### DATASET CONTENT

======

/-- `K₂Q(N, ·)` is increasing on `[0, 1/2)`. [folklore] -/
theorem levelTwoQBody_mono (hN : 3 ≤ N) {r R : ℝ} (hr : 0 ≤ r) (hrR : r ≤ R) (hR : R < 1 / 2) :
    ((N : ℝ) ^ 2 / ((N : ℝ) ^ 2 - 1)) *
        (Real.sqrt ((1 +
            (2 * ((N : ℝ) * (2 * (N : ℝ) - 4 / N) / ((2 * (N : ℝ) - 4 / N) ^ 2 - 4)) *
            (r + (r ^ 2 / 2 + r * Real.sqrt (r ^ 2 / 4 + 1 / (N : ℝ) ^ 2)))
          + 2 * (2 * (N : ℝ) / ((2 * (N : ℝ) - 4 / N) ^ 2 - 4)) * N *
            ((r ^ 2 / 2 + r * Real.sqrt (r ^ 2 / 4 + 1 / (N : ℝ) ^ 2))
              + r * (r / 2 + Real.sqrt (r ^ 2 / 4 + 1 / (N : ℝ) ^ 2)) ^ 2))) / 2)
          + ((N : ℝ) ^ 2 / (2 * ((N : ℝ) ^ 2 - 4))) * r + 2 * (((N : ℝ) ^ 2 / (2 * ((N : ℝ) ^ 2 - 4))) + 1 / 4) * (r ^ 2 / 2 + r * Real.sqrt (r ^ 2 / 4 + 1 / (N : ℝ) ^ 2))
          + (3 * ((N : ℝ) ^ 2 / (2 * ((N : ℝ) ^ 2 - 4))) * r ^ 2 + (2 * ((N : ℝ) ^ 2 / (2 * ((N : ℝ) ^ 2 - 4))) + 1 / 4) * (r * ((r ^ 2 * (1 + r / 2 + Real.sqrt (r ^ 2 / 4 + 1 / (N : ℝ) ^ 2)) / (2 - 4 / (N : ℝ) ^ 2)) / 2 + Real.sqrt ((r ^ 2 * (1 + r / 2 + Real.sqrt (r ^ 2 / 4 + 1 / (N : ℝ) ^ 2)) / (2 - 4 / (N : ℝ) ^ 2)) ^ 2 / 4 + (r ^ 2 * (4 / (N : ℝ) ^ 2 + 2 * (r / 2 + Real.sqrt (r ^ 2 / 4 + 1 / (N : ℝ) ^ 2)) ^ 2) / (2 - 4 / (N : ℝ) ^ 2)))))
              + (10 * ((N : ℝ) ^ 2 / (2 * ((N : ℝ) ^ 2 - 4))) + 1 / 2) * r * (r ^ 2 / 2 + r * Real.sqrt (r ^ 2 / 4 + 1 / (N : ℝ) ^ 2))) / (1 / 2 - r)) ≤
      ((N : ℝ) ^ 2 / ((N : ℝ) ^ 2 - 1)) *
        (Real.sqrt ((1 +
            (2 * ((N : ℝ) * (2 * (N : ℝ) - 4 / N) / ((2 * (N : ℝ) - 4 / N) ^ 2 - 4)) *
            (R + (R ^ 2 / 2 + R * Real.sqrt (R ^ 2 / 4 + 1 / (N : ℝ) ^ 2)))
          + 2 * (2 * (N : ℝ) / ((2 * (N : ℝ) - 4 / N) ^ 2 - 4)) * N *
            ((R ^ 2 / 2 + R * Real.sqrt (R ^ 2 / 4 + 1 / (N : ℝ) ^ 2))
              + R * (R / 2 + Real.sqrt (R ^ 2 / 4 + 1 / (N : ℝ) ^ 2)) ^ 2))) / 2)
          + ((N : ℝ) ^ 2 / (2 * ((N : ℝ) ^ 2 - 4))) * R + 2 * (((N : ℝ) ^ 2 / (2 * ((N : ℝ) ^ 2 - 4))) + 1 / 4) * (R ^ 2 / 2 + R * Real.sqrt (R ^ 2 / 4 + 1 / (N : ℝ) ^ 2))
          + (3 * ((N : ℝ) ^ 2 / (2 * ((N : ℝ) ^ 2 - 4))) * R ^ 2 + (2 * ((N : ℝ) ^ 2 / (2 * ((N : ℝ) ^ 2 - 4))) + 1 / 4) * (R * ((R ^ 2 * (1 + R / 2 + Real.sqrt (R ^ 2 / 4 + 1 / (N : ℝ) ^ 2)) / (2 - 4 / (N : ℝ) ^ 2)) / 2 + Real.sqrt ((R ^ 2 * (1 + R / 2 + Real.sqrt (R ^ 2 / 4 + 1 / (N : ℝ) ^ 2)) / (2 - 4 / (N : ℝ) ^ 2)) ^ 2 / 4 + (R ^ 2 * (4 / (N : ℝ) ^ 2 + 2 * (R / 2 + Real.sqrt (R ^ 2 / 4 + 1 / (N : ℝ) ^ 2)) ^ 2) / (2 - 4 / (N : ℝ) ^ 2)))))
              + (10 * ((N : ℝ) ^ 2 / (2 * ((N : ℝ) ^ 2 - 4))) + 1 / 2) * R * (R ^ 2 / 2 + R * Real.sqrt (R ^ 2 / 4 + 1 / (N : ℝ) ^ 2))) / (1 / 2 - R)) := by
  have h3 : (3 : ℝ) ≤ N := by exact_mod_cast hN
  have hN4 : (0 : ℝ) < (N : ℝ) ^ 2 - 4 := by nlinarith only [h3]
  have hN1 : (0 : ℝ) < (N : ℝ) ^ 2 - 1 := by nlinarith only [h3]
  have hNpos : (0 : ℝ) < N := by linarith only [h3]
  set C : ℝ := (N : ℝ) ^ 2 / ((N : ℝ) ^ 2 - 1) with hC
  set E : ℝ := (N : ℝ) ^ 2 / (2 * ((N : ℝ) ^ 2 - 4)) with hE
  have hC0 : 0 ≤ C := div_nonneg (by positivity) hN1.le
  have hE0 : 0 ≤ E := by positivity
  have hR0 : 0 ≤ R := hr.trans hrR
  have h1 : 0 < 1 / 2 - R := by linarith only [hR]
  have p2 : r ^ 2 ≤ R ^ 2 := pow_le_pow_left₀ hr hrR 2
  have hs : Real.sqrt (r ^ 2 / 4 + 1 / (N : ℝ) ^ 2) ≤ Real.sqrt (R ^ 2 / 4 + 1 / (N : ℝ) ^ 2) :=
    Real.sqrt_le_sqrt (by linarith only [p2])
  have hw : r ^ 2 / 2 + r * Real.sqrt (r ^ 2 / 4 + 1 / (N : ℝ) ^ 2) ≤ R ^ 2 / 2 + R * Real.sqrt (R ^ 2 / 4 + 1 / (N : ℝ) ^ 2) := by
    have := mul_le_mul hrR hs (Real.sqrt_nonneg _) hR0
    linarith only [this, p2]
  have hw0 : 0 ≤ r ^ 2 / 2 + r * Real.sqrt (r ^ 2 / 4 + 1 / (N : ℝ) ^ 2) := levelTwoS_om_nonneg hr
  have hwR0 : 0 ≤ R ^ 2 / 2 + R * Real.sqrt (R ^ 2 / 4 + 1 / (N : ℝ) ^ 2) := levelTwoS_om_nonneg hR0
  have hrw : r * (r ^ 2 / 2 + r * Real.sqrt (r ^ 2 / 4 + 1 / (N : ℝ) ^ 2)) ≤
      R * (R ^ 2 / 2 + R * Real.sqrt (R ^ 2 / 4 + 1 / (N : ℝ) ^ 2)) := mul_le_mul hrR hw hw0 hR0
  have ht := tau_mono hN hr hrR
  have ht0 := tau_nonneg hN hr
  have hnum : 3 * E * r ^ 2 + (2 * E + 1 / 4) * (r * ((r ^ 2 * (1 + r / 2 + Real.sqrt (r ^ 2 / 4 + 1 / (N : ℝ) ^ 2)) / (2 - 4 / (N : ℝ) ^ 2)) / 2 + Real.sqrt ((r ^ 2 * (1 + r / 2 + Real.sqrt (r ^ 2 / 4 + 1 / (N : ℝ) ^ 2)) / (2 - 4 / (N : ℝ) ^ 2)) ^ 2 / 4 + (r ^ 2 * (4 / (N : ℝ) ^ 2 + 2 * (r / 2 + Real.sqrt (r ^ 2 / 4 + 1 / (N : ℝ) ^ 2)) ^ 2) / (2 - 4 / (N : ℝ) ^ 2)))))
        + (10 * E + 1 / 2) * r * (r ^ 2 / 2 + r * Real.sqrt (r ^ 2 / 4 + 1 / (N : ℝ) ^ 2)) ≤
      3 * E * R ^ 2 + (2 * E + 1 / 4) * (R * ((R ^ 2 * (1 + R / 2 + Real.sqrt (R ^ 2 / 4 + 1 / (N : ℝ) ^ 2)) / (2 - 4 / (N : ℝ) ^ 2)) / 2 + Real.sqrt ((R ^ 2 * (1 + R / 2 + Real.sqrt (R ^ 2 / 4 + 1 / (N : ℝ) ^ 2)) / (2 - 4 / (N : ℝ) ^ 2)) ^ 2 / 4 + (R ^ 2 * (4 / (N : ℝ) ^ 2 + 2 * (R / 2 + Real.sqrt (R ^ 2 / 4 + 1 / (N : ℝ) ^ 2)) ^ 2) / (2 - 4 / (N : ℝ) ^ 2)))))
        + (10 * E + 1 / 2) * R * (R ^ 2 / 2 + R * Real.sqrt (R ^ 2 / 4 + 1 / (N : ℝ) ^ 2)) := by
    have a1 := mul_le_mul_of_nonneg_left p2 (by positivity : (0 : ℝ) ≤ 3 * E)
    have a2 := mul_le_mul_of_nonneg_left hrw (by positivity : (0 : ℝ) ≤ 10 * E + 1 / 2)
    have a3 := mul_le_mul_of_nonneg_left ht (by positivity : (0 : ℝ) ≤ 2 * E + 1 / 4)
    have e1 : (10 * E + 1 / 2) * r * (r ^ 2 / 2 + r * Real.sqrt (r ^ 2 / 4 + 1 / (N : ℝ) ^ 2)) =
        (10 * E + 1 / 2) * (r * (r ^ 2 / 2 + r * Real.sqrt (r ^ 2 / 4 + 1 / (N : ℝ) ^ 2))) := by ring
    have e2 : (10 * E + 1 / 2) * R * (R ^ 2 / 2 + R * Real.sqrt (R ^ 2 / 4 + 1 / (N : ℝ) ^ 2)) =
        (10 * E + 1 / 2) * (R * (R ^ 2 / 2 + R * Real.sqrt (R ^ 2 / 4 + 1 / (N : ℝ) ^ 2))) := by ring
    rw [e1, e2]
    linarith only [a1, a2, a3]
  have hnum0 : 0 ≤ 3 * E * r ^ 2 + (2 * E + 1 / 4) * (r * ((r ^ 2 * (1 + r / 2 + Real.sqrt (r ^ 2 / 4 + 1 / (N : ℝ) ^ 2)) / (2 - 4 / (N : ℝ) ^ 2)) / 2 + Real.sqrt ((r ^ 2 * (1 + r / 2 + Real.sqrt (r ^ 2 / 4 + 1 / (N : ℝ) ^ 2)) / (2 - 4 / (N : ℝ) ^ 2)) ^ 2 / 4 + (r ^ 2 * (4 / (N : ℝ) ^ 2 + 2 * (r / 2 + Real.sqrt (r ^ 2 / 4 + 1 / (N : ℝ) ^ 2)) ^ 2) / (2 - 4 / (N : ℝ) ^ 2)))))
        + (10 * E + 1 / 2) * r * (r ^ 2 / 2 + r * Real.sqrt (r ^ 2 / 4 + 1 / (N : ℝ) ^ 2)) := by positivity
  have hfrac := div_le_div₀ (hnum0.trans hnum) hnum h1 (by linarith only [hrR] : 1 / 2 - R ≤ 1 / 2 - r)
  have b0 : Real.sqrt ((1 +
            (2 * ((N : ℝ) * (2 * (N : ℝ) - 4 / N) / ((2 * (N : ℝ) - 4 / N) ^ 2 - 4)) *
            (r + (r ^ 2 / 2 + r * Real.sqrt (r ^ 2 / 4 + 1 / (N : ℝ) ^ 2)))
          + 2 * (2 * (N : ℝ) / ((2 * (N : ℝ) - 4 / N) ^ 2 - 4)) * N *
            ((r ^ 2 / 2 + r * Real.sqrt (r ^ 2 / 4 + 1 / (N : ℝ) ^ 2))
              + r * (r / 2 + Real.sqrt (r ^ 2 / 4 + 1 / (N : ℝ) ^ 2)) ^ 2))) / 2) ≤
      Real.sqrt ((1 +
            (2 * ((N : ℝ) * (2 * (N : ℝ) - 4 / N) / ((2 * (N : ℝ) - 4 / N) ^ 2 - 4)) *
            (R + (R ^ 2 / 2 + R * Real.sqrt (R ^ 2 / 4 + 1 / (N : ℝ) ^ 2)))
          + 2 * (2 * (N : ℝ) / ((2 * (N : ℝ) - 4 / N) ^ 2 - 4)) * N *
            ((R ^ 2 / 2 + R * Real.sqrt (R ^ 2 / 4 + 1 / (N : ℝ) ^ 2))
              + R * (R / 2 + Real.sqrt (R ^ 2 / 4 + 1 / (N : ℝ) ^ 2)) ^ 2))) / 2) :=
    Real.sqrt_le_sqrt (by linarith only [omegaPlus_mono hN hr hrR])
  have b1 := mul_le_mul_of_nonneg_left hrR hE0
  have b2 := mul_le_mul_of_nonneg_left hw (by positivity : (0 : ℝ) ≤ 2 * (E + 1 / 4))
  exact mul_le_mul_of_nonneg_left (by linarith only [b0, b1, b2, hfrac]) hC0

======

### PROBLEM
The answer should be one number, namely how many lines of the entries above include the string "hfrac".

### THE ANSWER
2